The Rat Race
- Margaret

- May 24, 2025
- 2 min read
First of all, I guess we need to get one term straight: the rat race. What is that? It is basically a race where all the competitors are placed on hamster wheels and the faster they run the faster the wheel will go and the faster they will run even more. This is a really good example of explaining how our current society is as more people are becoming members of this world--if one person starts to do more and work harder than everyone else, everyone else will need to work at the same level of intensity or even harder to ensure that they are still in the game and are surviving. However, it is simply because we are too caught up in this rat race that we forget who we actually want to be and lose who we are.

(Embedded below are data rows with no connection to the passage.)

import Summits.BirchSwinnertonDyer.BirchSwinnertonDyer.Theorems.KatoDescentTamePotSupersingularJetchevIrreducibleLocalFacts
import Summits.BirchSwinnertonDyer.BirchSwinnertonDyer.Theorems.Rank1ResidualJetCarrierMultEndForm
import Summits.BirchSwinnertonDyer.BirchSwinnertonDyer.Theorems.Rank1ResidualJetKodairaNeronCyclic
import Summits.BirchSwinnertonDyer.BirchSwinnertonDyer.Theorems.Rank1ResidualJetKolyvaginLocalTermClosed
import Summits.BirchSwinnertonDyer.BirchSwinnertonDyer.Theorems.Rank1ResidualJetTransverseConj
import Summits.BirchSwinnertonDyer.BirchSwinnertonDyer.Theorems.Rank1ResidualJetTransverseClass
import Summits.BirchSwinnertonDyer.Rank1Residual.JET.RingClassTransverseSelfDualForall
import Literature.NumberTheory.EllipticCurves.Rank1Residual.Predicates
import Literature.NumberTheory.EllipticCurves.ModularityVersionApProofs
import HarnessLib

/-!
# Crux `JetchevIrreducibleReadingByName` (item 20165, shared K8-t′ / K9): the skeleton node `Sig.H63IRowObjectsAddv`
# ([J] Thm. 5.2 for the ROW OBJECTS: additive `p`, `E[p]` irreducible, carrier `q ∥ N`, `q ≠ p`) from NAMED PRINT + ONE
# completion-layer gap — k8t-c4 g10's reference end form p526159 with FOUR closed inputs DISCHARGED by bsd-jet's kernel
# theorems of 2026-08-27 (`hloc`, `h𝒯σ`, `h𝒯sd`, `htr`); the carrier-`q ≠ p` twin of
# `WildJetchevBoundAtPNamedPrint.thm63AtP_of_namedPrint_of_h49str` (p531200) — seat `bsd-potss-k9-c4` g9 (K9 wants 20165 at
# rank 5); route-free; `--supports 20165`, helper; nothing booked, no item closed, BSD is not proved by any of this

WHAT IS PROVED. `h63IRowObjectsAddv_of_namedPrint_of_h49str`: the body of `Sig.H63IRowObjectsAddv` (skeleton v4–v6 of crux
20165; conclusion text of `JetchevIrreducibleReadingThm52.h63IRowObjectsAddv_of_closedLocalFacts`, p526159, VERBATIM) from FIVE
hypotheses only: NAMED PRINT {`h44I` (= the registered stub `stub_prop44Irred`, [McC] Prop. 4.4 read irreducible), `hPT`
(Poitou–Tate for the tree's Selmer structures, ∀ K), `h53` (Gross Prop. 5.3 sign schema), `hGZ` ([GZ86 III (3.1)] receptacle
schema)} + the ONE remaining completion-layer gap `h49str` (Jetchev Prop. 4.9 proper at the places over the conductor; bsd-jet
seat pv-1 g7 holds it). Relative to p526159 (nine hypotheses) the four closed local statements are THEOREMS fed by name,
everything else byte-identical:
* `hloc` := `JET.kolyvaginLocalTerm_of_poitouTate hPT` (p523384, bsd-jet pv-1 g6);
* `h𝒯σ` := `JET.conjActPlace_mem_transverseFamily_forall` (p523159);
* `h𝒯sd` := `JET.RingClassTransverse.localTransverseFamily_selfDual_forall` (p528308, bsd-jet ty g7) — the GUARDED closure
  (`d_K ≠ −3, −4`, available here as `hD3`, `hD4`; the unguarded closed binder of p526159 is false at `(d_K, p) = (−3, 3)`,
  loc. cit., so this file also REPAIRS that vacuity);
* `htr` ≡ `h49tr` := `JET.kolyvaginClass_mem_transverseKer` (p528943, bsd-jet pv-2 g5; `d_K < −4` from
  `X11b.KolyvaginAssembly.discr_lt_neg_four`);
* `hΦ` := `JET.kodairaNeron_isAddCyclic_forall` (as in p526159).
PROPOSED RE-CUT for the planner (20165 v7, byte-identical with the 19941 v5 candidate's `stub_thm52NamedPrintGapAtP`): S6 ↦ the
conjunction `hPT ∧ h53 ∧ hGZ ∧ h49str`, with `H63IRowObjectsAddv_of h44 hNP := h63IRowObjectsAddv_of_namedPrint_of_h49str h44 hNP.1
hNP.2.1 hNP.2.2.1 hNP.2.2.2`. HONEST FRAMING: conditional throughout; nothing asserted about any curve; the crux, its stubs and
BSD stay open.

References: [cite: Jetchev2008, Thm. 1.4 / Cor. 1.5, Thm. 5.2 (p. 821), Prop. 5.3, Lemma 5.2, Prop. 4.9, Rem. 6.2]
[cite: McCallumLMS1991, Prop. 4.4] [cite: GrossLMS1991, §1, §3, Prop. 5.3] [cite: GrossZagier1986, III (3.1)]
[cite: Howard2004HeegnerKolyvagin, Prop. 2.1.7, 2.1.9, Lemma 2.7.3] [cite: MilneADT2006, Ch. I, Thm. 4.10(b)]
[cite: SilvermanAEC2009, VII.5 Prop. 5.1, C.15 (Tate's algorithm table)].
-/


set_option autoImplicit false
-- the Theorems directory repeats the summit name (sibling precedent `KatoDescentPotSupersingularAssembly.lean`)
set_option linter.dupNamespace false

noncomputable section

open scoped Classical Pointwise

open WeierstrassCurve IsDedekindDomain NumberField Field Literature.NumberTheory.EllipticCurves
  Literature.NumberTheory.EllipticCurves.ModularForms Literature.NumberTheory.EllipticCurves.Jetchev2008
  Literature.NumberTheory.GaloisRepresentations Literature.NumberTheory.GaloisCohomology
  Literature.NumberTheory.GaloisRepresentations.DiscreteGaloisModule
  Summit.BirchSwinnertonDyer.Rank1Residual.X11b Summit.BirchSwinnertonDyer.Rank1Residual.X11b.Three
  Summit.BirchSwinnertonDyer.Rank1Residual.JET
  Summit.BirchSwinnertonDyer.Rank1Residual.JET.SelmerVocabulary Literature.NumberTheory.Automorphic

namespace Summit.BirchSwinnertonDyer.BirchSwinnertonDyer.Theorems.JetchevIrreducibleReadingThm52NamedPrint
import Mathlib.Analysis.Distribution.SchwartzSpace.Fourier
import Mathlib.Analysis.Fourier.Inversion
import Mathlib.Analysis.Fourier.Convolution
import Mathlib.Analysis.Fourier.FourierTransformDeriv
import Mathlib.Analysis.Calculus.IteratedDeriv.Lemmas
import Mathlib.MeasureTheory.Measure.Haar.NormedSpace
import Literature.NumberTheory.LFunctions.BondarenkoHeap2026Section2
import HarnessLib

/-!
# Bondarenko–Heap 2026, §2 — proofs of the calculus facts (2), (3): `supp Ŵ_T ⊆ [−2σ/T, 2σ/T]`,
# `C_Φ > 0`, `Ŵ_T(0) = C_Φ T + O_{Φ,B}(T⁻¹)`, and of the extension of the integrals to `ℝ` (p. 6)

LABEL (cell `rh-crit`, corpus C5 `ah`): **NOT RH-BEARING.** This file PROVES four of the named facts of
`Literature/NumberTheory/LFunctions/BondarenkoHeap2026Section2.lean` (the statement layer of §2 of
[BondarenkoHeap2026], arXiv:2608.07399v1, p. 5, displays (2)–(3), TeX l.236–250, and p. 6, TeX l.269–281):

* `BondarenkoHeap2026.cPhi_pos_holds : cPhi_pos` — `C_Φ = ∫ x^{2B}{Φ(x−1)² + Φ(x+1)²} dx > 0`;
* `BondarenkoHeap2026.weightHat_zero_holds : weightHat_zero` — `|Ŵ_T(0) − C_Φ T| ≤ K/T` for `T ≥ 1`;
* `BondarenkoHeap2026.extensionToLine_holds : extensionToLine` — `𝓘₀ > 0` and
  `|𝓘₁/𝓘₀ − I₁/I₀| ≤ K T^{−C}` for `B ≥ B₀(ε, C, C_L)`, `T ≥ T₀`, given `I₀ ≥ 1` (unconditional; the
  "extension of the integrals in (1) and (2) from `[T^{1−ε}, T^{1+ε}]` to `ℝ`" of p. 6);
* `BondarenkoHeap2026.weightHat_support_holds : weightHat_support` — (2): `𝓕 W_T(ξ) = 0` for
  `|ξ| > 2σ/T` (`T > 0`): `𝓕(Φ²) = φ ∗ φ` (Mathlib's `Real.fourier_mul_convolution_eq` through Fourier
  inversion) is supported in `[−2σ, 2σ]`, the affine substitution `t ↦ t/T ± 1` rescales to `2σ/T`, and
  the polynomial prefactor acts as a differential operator on the Fourier side (`Real.iteratedDeriv_fourier`),
  preserving vanishing on the open set `{|ξ| > 2σ/T}` (namespace `Support`).

Both are RH-free calculus about the bump `φ ∈ C_c^∞((−σ,σ))` (real, even, nonzero) and
`Φ = 𝓕⁻φ`: `φ` is a Schwartz function (`HasCompactSupport.toSchwartzMap`), hence so is `𝓕⁻φ`
(Mathlib's Fourier transform on `𝓢(ℝ, ℂ)`), which gives the decay needed for the integrability of
`x^k Φ(x + a)²`; Fourier inversion (`Continuous.fourier_fourierInv_eq`) gives `Φ ≢ 0`; and
`∫ W_T = T ∫ (x² + 1/(4T²))^B {Φ(x−1)² + Φ(x+1)²} dx` (substitution `t = Tx`) expands binomially into
`C_Φ T + T Σ_{j<B} C(B,j) (4T²)^{−(B−j)} m_j` with the moments `m_j = ∫ x^{2j}{Φ(x−1)² + Φ(x+1)²} ≥ 0`.
For the extension to `ℝ` (namespace `Extension`): `|R(t)| ≤ A L^{1+ε}` trivially, `N_h(t) ≤ C₁ log(|t|+4)`
for `h ≤ 2` from the tree's unit-window count `Montgomery.exists_zetaZeroCount_window_le`, `N_h(t) = 0`
for `t ≤ 0` (no ordinates below `14`), `W_T(t) ≤ (2a²/T²)^B · 2‖Φ‖²_∞` for `|t| ≤ a` and the Schwartz
tail `W_T(t) ≤ D (T/|t|)^{2B}` for `|t| ≥ 2T`; the symmetry of the zeros (`g = |R|²W_T` even) turns
`I₀, I₁` into twice the window integrals plus nonnegative errors `≪ T^{4C_L + 4 − 2εB}`, and the tails are
evaluated with `∫_b^∞ t^{−s} dt` (`integral_Ioi_rpow_of_lt`).
Nothing here bears on the truth of RH. No definitions, no new named facts.

## References

* [BondarenkoHeap2026] A. Bondarenko, W. Heap, arXiv:2608.07399v1, §2.1, display (3) and the line
  after it (p. 5; TeX l.241–250); display (2) "`Ŵ_T(ξ) = 0` if `|ξ| ≥ 2σ/T`" (p. 5; TeX l.236–240);
  the paragraph "we would like to extend the integrals in (1) and (2) … Here we have assumed `I₀ ≫ 1`"
  (p. 6; TeX l.269–281).
-/

noncomputable section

As a Chinese girl, I understand and feel the competition. However, not completely--because I have not been in the actual public school system for one day of my primary and secondary education. But, I have heard of stories around me of my friends burning out from the system and students who are in the international community and still not knowing where they want to go. For example, there are tons of agencies out there in China where they will give students "guidance" and sometimes even do the whole application for the student for college, and those companies will tell the students the "ultimate formula to get into an Ivy League", which is something that sometimes may or may not work. However, it is because they are being thrown this formula and being thrown into this system of manipulative education and growth, they forget who they actually want to become and are simply lost in this race of who gets a higher ranking in a competition or who got into the more prestigious summer program.
Those students in the public schools are under even more pressure--their lives are dependent on test scores and the sole factor of how well they do in the education system, which leaves them with no space for self-expression. Well, technically, if they do display extremely outstanding talents and skill in one realm of knowledge or field, such as math or whichever other ones fit the criteria, they can get into college without taking the ultimate test of their lives, which is the national college entrance exam called the Gao Kao. The students don't even have time to ponder the question of who they want to be and what they want to do, they can only put their heads down and study for life.
I feel grateful that I am in the position where I am in right now, as I do have the time and energy to discover who I actually am and what I am actually passionate about. I do feel distanced from the rat race in this sense, as I actually know what I want to do and know how I want to do it, and I hope my uniqueness will empower and inspire more people to be unique and make this competition a competition of its essence, and not a competition to a standard.